Enfin sortis du musée, nous avons marché dans les rues grandioses de Saint-Pétersbourg pour nous rendre à notre gîte des trois prochains jours. La ville est absolument splendide, un croisement entre Venise et Budapest pour reprendre les mots d’Audrey. Toute faite de canaux et d’anciens palais, elle est un pur plaisir pour les yeux. Toutefois, cette grandeur est une lame à double tranchant : la taille de ses artères la rend un peu pénible à parcourir à pied contrairement à Moscou, qui elle est beaucoup plus dense. Cette soirée là, nous avons dîné au bœuf Stroganoff (il le fallait…) dans un restaurant bon mais beau coup trop cher pour nos moyens. Fatigués, nous sommes passés chercher de quoi boire un verre à l’hôtel dans un magasin d’alcool combiné à un bar 24h. À la caisse, un fois nos boissons payés, la préposée s’est soudainement mise à les ouvrir. Étonnés, nous avons gesticulé pour lui faire comprendre que nous ne voulions pas les consommer sur place. Entendant de loin la scène, une jeune Russe s’est interposée pour nous expliquer en anglais qu’il est interdit de vendre de l’alcool passé 22 heures, mais que vu que le magasin s’affichait comme bar, nous pouvions sortir avec des contenants ouverts. Alcool en main donc, nous sommes rentrés profiter notre de hôtel quatre étoiles (payé 40$ la nuit pour une chambre avec salle de bain commune, tout de même pas si mal).
Manifestement, nos corps avaient besoin de repos, car nous n’avons ouvert l’oeil que passé onze heures. L’après-midi durant, j’ai travaillé sur mon article de Moscou et réglé d’autres bricoles pour finalement n’émerger que vers cinq heures. Saint-Pétersbourg regorge de musées de toutes sortes, mais il était définitivement trop tard pour espérer en visiter un.

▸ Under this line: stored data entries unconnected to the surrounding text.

import Summits.MatrixMultiplication.OmegaCensus.SmallFormats.MatMul22nRankGF7Slack6FlatMain
import HarnessLib

/-!
# ω-census family (a): `decide`-checked facts of the slack-6 search tables — bitmaps flag every table key (part 2 of 8)

Cell `pub-omega` (unit `pub-omega-tensor-g18`, `pub-omega-tensor-g19`), topic `Summits/MatrixMultiplication/OmegaCensus` (sub-folder `SmallFormats`).
Framing (verbatim): lottery ticket; floor = certified bounds/negative ranges. HONEST FRAMING: machine-generated kernel checks
(`pub-omega-tensor-g19/code/py/gen6_keyfacts19.py`, from tensor g18's generator; replaces tensor g17's `…SearchFacts5`, whose single file exceeded the
gate's 600 s): level 2, groups `5603 ≤ g < 11206`. Each fact is decided on the FLAT accessors (`MatMul22nRankGF7Slack6Flat1…7`, `…Slack6FlatMain`) with the linear quantifier
`allUpTo` and transported to the landed tables by the proved equalities `…F_eq`; the eight files are independent of one another (the per-level
`∀` statements `bmKeys6_L` are glued in `MatMul22nRankGF7Slack6SearchFinal`; levels with one part state theirs here). Consumed by `bm6_of_table` / `search6_sound` in
`MatMul22nRankGF7Slack6SearchFinal`. Nothing here is progress on `ω`.
-/

namespace Summit.MatrixMultiplication.OmegaCensus.SmallFormats

set_option Elab.async false

set_option maxRecDepth 100000 in
set_option maxHeartbeats 400000000 in
/-- Level 2, groups `5603 ≤ g < 11206`, flat accessors: every table key is flagged by the bitmap (Boolean form). -/
theorem bmKeysB6_2bF : (allUpTo 5603 fun g => allUpTo (goff6F 2 ((5603 + g) + 1) - goff6F 2 (5603 + g)) fun t => bm6F 2 (((5603 + g) * k6LoMod 2 + low6F 2 (goff6F 2 (5603 + g) + t)) % 2 ^ bmb6 2) == 1) = true := by
  decide +kernel

/-- Level 2, groups `5603 ≤ g < 11206`: the same on the landed accessors. -/
theorem bmKeysB6_2b : (allUpTo 5603 fun g => allUpTo (goff6 2 ((5603 + g) + 1) - goff6 2 (5603 + g)) fun t => bm6 2 (((5603 + g) * k6LoMod 2 + low6 2 (goff6 2 (5603 + g) + t)) % 2 ^ bmb6 2) == 1) = true := by
  simpa only [goff6F_eq, low6F_eq, bm6F_eq] using bmKeysB6_2bF

end Summit.MatrixMultiplication.OmegaCensus.SmallFormats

Nous nous sommes donc contentés de marcher la rive sud de la ville, passant par la synagogue, longeant des canaux, admirant les splendides cathédrales orthodoxe et terminant par le jardin d’été. La nuit tombée, nous avons dîné dans une cantine où il se sert de la bouffe russe à bon prix puis j’ai profité de l’internet pour un bon deux heures supplémentaires (c’est long écrire un blogue). Le retour à l’hôtel s’est fait à la marche le long du fleuve Neva, bière à la main, arrêtant à tout bout de champ tellement les opportunités photos abondaient.

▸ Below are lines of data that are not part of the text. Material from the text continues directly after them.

/-- **THE BUDGET FORM OF THE DRIFT INEQUALITY.**  If a per-count deficit `ℓ` bounds `ρφ(B) − d(B) ≤ ℓ(B)` for every natural `B ≤ K` (`d` the drift term) and the coupling
bracket pays `ρ(B₂ − B₁) + ℓ(B₁) + ℓ(B₂) ≤ μ[π_b(B₂) − π_b(B₁)] + μ̄[π_b̄(B₁) − π_b̄(B₂)]` for all naturals `B₁ < B₂ ≤ K`, then the drift inequality of
`boolStar_mixingTime_le_of_oneCopyDrift` holds. [ours] -/
theorem oneCopyDrift_of_budget {K μb μb' ρ : ℝ} {πb πb' φ ℓ : ℝ → ℝ}
    (hℓ : ∀ B : ℕ, (B : ℝ) ≤ K → ρ * φ B - (μb * πb B * (φ B - φ (B - 1)) - μb' * πb' B * (φ (B + 1) - φ B)) ≤ ℓ B)
    (hG : ∀ B₁ B₂ : ℕ, B₁ + 1 ≤ B₂ → (B₂ : ℝ) ≤ K → ρ * ((B₂ : ℝ) - B₁) + ℓ B₁ + ℓ B₂ ≤ μb * (πb B₂ - πb B₁) + μb' * (πb' B₁ - πb' B₂))
    (B₁ B₂ : ℕ) (h12 : B₁ + 1 ≤ B₂) (h2K : (B₂ : ℝ) ≤ K) :
    ρ * ((B₂ : ℝ) - B₁ + φ B₁ + φ B₂) ≤ μb * (πb B₂ - πb B₁) + μb' * (πb' B₁ - πb' B₂)
        + (μb * πb B₁ * (φ B₁ - φ (B₁ - 1)) - μb' * πb' B₁ * (φ (B₁ + 1) - φ B₁))
        + (μb * πb B₂ * (φ B₂ - φ (B₂ - 1)) - μb' * πb' B₂ * (φ (B₂ + 1) - φ B₂)) := by
  have h12' : (B₁ : ℝ) + 1 ≤ B₂ := by exact_mod_cast h12
  have h1K : (B₁ : ℝ) ≤ K := by linarith
  have l1 := hℓ B₁ h1K
  have l2 := hℓ B₂ h2K
  have g := hG B₁ B₂ h12 h2K
  linarith

/-! ## §2 The one-copy drift `m = μ̄π_b̄ − μπ_b`: the coupling bracket is a drift difference, the gaps are explicit, positive and decreasing,
and `|m|` grows at least linearly away from its sign change -/

/-- **THE COUPLING BRACKET IS A DRIFT DIFFERENCE:** `μ[π_b(B₂) − π_b(B₁)] + μ̄[π_b̄(B₁) − π_b̄(B₂)] = m(B₁) − m(B₂)` for `m = μ̄π_b̄ − μπ_b` (the mean one-cycle increment
of one copy's cold `b̄`-count): the expected change of `D = B_Y − B_X` is the difference of the two copies' drifts. [ours] -/
theorem oneCopy_bracket_eq_drift_sub {μb μb' B₁ B₂ : ℝ} {πb πb' m : ℝ → ℝ} (hm : ∀ B, m B = μb' * πb' B - μb * πb B) :
    μb * (πb B₂ - πb B₁) + μb' * (πb' B₁ - πb' B₂) = m B₁ - m B₂ := by rw [hm, hm]; ring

Le lendemain, nos avons été un peu plus performant en ce qui concernait l’heure de sortie, mais la pluie a eu tôt fait de nous ramener à l’hôtel; Saint-Pétersbourg est une ville au climat très variable. Encore une après-midi à l’ordinateur donc et un début de visite tardif. Même rengaine que la veille, sauf que là nos errances nous ont transporté au nord de la Neva, où l’atmosphère ressemble plus à une ville européenne standard, moins de palais et avenues moins grandioses. Le retour à l’hôtel s’est encore fait bière à la main le long des canaux. Ah oui, il y avait une bouteille de vin russe aussi, mais elle s’est avérée être bien trop sucrée pour être buvable…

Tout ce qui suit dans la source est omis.